▸ WHAT IS NEEDED: Write out again, please, the records below from the first line to the line holding "[cite: ChenQuantumLattice2024, §3.5.8", inclusive, and nothing else.

━━━━━━━━

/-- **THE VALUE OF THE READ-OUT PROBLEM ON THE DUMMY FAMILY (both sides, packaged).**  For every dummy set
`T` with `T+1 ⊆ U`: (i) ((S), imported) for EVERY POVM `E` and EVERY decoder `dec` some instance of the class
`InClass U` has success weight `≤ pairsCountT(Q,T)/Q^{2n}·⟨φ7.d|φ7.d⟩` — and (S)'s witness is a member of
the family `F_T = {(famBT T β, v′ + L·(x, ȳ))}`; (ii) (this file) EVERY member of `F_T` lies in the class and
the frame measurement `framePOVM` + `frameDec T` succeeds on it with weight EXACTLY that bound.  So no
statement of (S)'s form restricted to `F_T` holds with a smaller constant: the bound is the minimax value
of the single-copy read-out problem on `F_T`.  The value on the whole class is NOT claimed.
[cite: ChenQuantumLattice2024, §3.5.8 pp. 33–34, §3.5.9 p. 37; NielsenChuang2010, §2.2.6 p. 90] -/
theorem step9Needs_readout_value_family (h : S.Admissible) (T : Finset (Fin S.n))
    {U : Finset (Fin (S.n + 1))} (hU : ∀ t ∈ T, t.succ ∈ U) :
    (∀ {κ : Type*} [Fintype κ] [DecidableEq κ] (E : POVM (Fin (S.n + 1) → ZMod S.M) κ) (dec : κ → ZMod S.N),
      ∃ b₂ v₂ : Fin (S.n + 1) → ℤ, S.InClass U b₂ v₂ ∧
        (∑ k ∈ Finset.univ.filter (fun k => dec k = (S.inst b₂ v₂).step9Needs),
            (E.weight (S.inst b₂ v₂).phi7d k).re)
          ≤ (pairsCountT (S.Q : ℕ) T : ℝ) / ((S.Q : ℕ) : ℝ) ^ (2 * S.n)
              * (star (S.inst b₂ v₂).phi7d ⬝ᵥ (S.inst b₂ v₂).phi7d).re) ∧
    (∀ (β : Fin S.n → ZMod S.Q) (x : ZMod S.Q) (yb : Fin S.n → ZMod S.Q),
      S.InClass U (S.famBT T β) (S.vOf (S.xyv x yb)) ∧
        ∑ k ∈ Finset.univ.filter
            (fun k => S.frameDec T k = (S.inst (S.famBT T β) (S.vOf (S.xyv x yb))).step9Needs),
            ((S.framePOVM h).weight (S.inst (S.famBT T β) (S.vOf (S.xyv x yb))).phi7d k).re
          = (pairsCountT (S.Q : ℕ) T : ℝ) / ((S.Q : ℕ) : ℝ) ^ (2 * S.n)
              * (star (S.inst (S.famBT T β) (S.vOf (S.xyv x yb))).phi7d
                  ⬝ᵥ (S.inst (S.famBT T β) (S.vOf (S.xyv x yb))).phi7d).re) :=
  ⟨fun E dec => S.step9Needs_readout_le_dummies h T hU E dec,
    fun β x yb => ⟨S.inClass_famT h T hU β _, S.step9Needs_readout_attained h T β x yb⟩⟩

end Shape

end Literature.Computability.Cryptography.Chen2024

━━━━━━━━

▸ RESPONSE TO THIS EXERCISE:
/-- **THE VALUE OF THE READ-OUT PROBLEM ON THE DUMMY FAMILY (both sides, packaged).**  For every dummy set
`T` with `T+1 ⊆ U`: (i) ((S), imported) for EVERY POVM `E` and EVERY decoder `dec` some instance of the class
`InClass U` has success weight `≤ pairsCountT(Q,T)/Q^{2n}·⟨φ7.d|φ7.d⟩` — and (S)'s witness is a member of
the family `F_T = {(famBT T β, v′ + L·(x, ȳ))}`; (ii) (this file) EVERY member of `F_T` lies in the class and
the frame measurement `framePOVM` + `frameDec T` succeeds on it with weight EXACTLY that bound.  So no
statement of (S)'s form restricted to `F_T` holds with a smaller constant: the bound is the minimax value
of the single-copy read-out problem on `F_T`.  The value on the whole class is NOT claimed.
[cite: ChenQuantumLattice2024, §3.5.8 pp. 33–34, §3.5.9 p. 37; NielsenChuang2010, §2.2.6 p. 90] -/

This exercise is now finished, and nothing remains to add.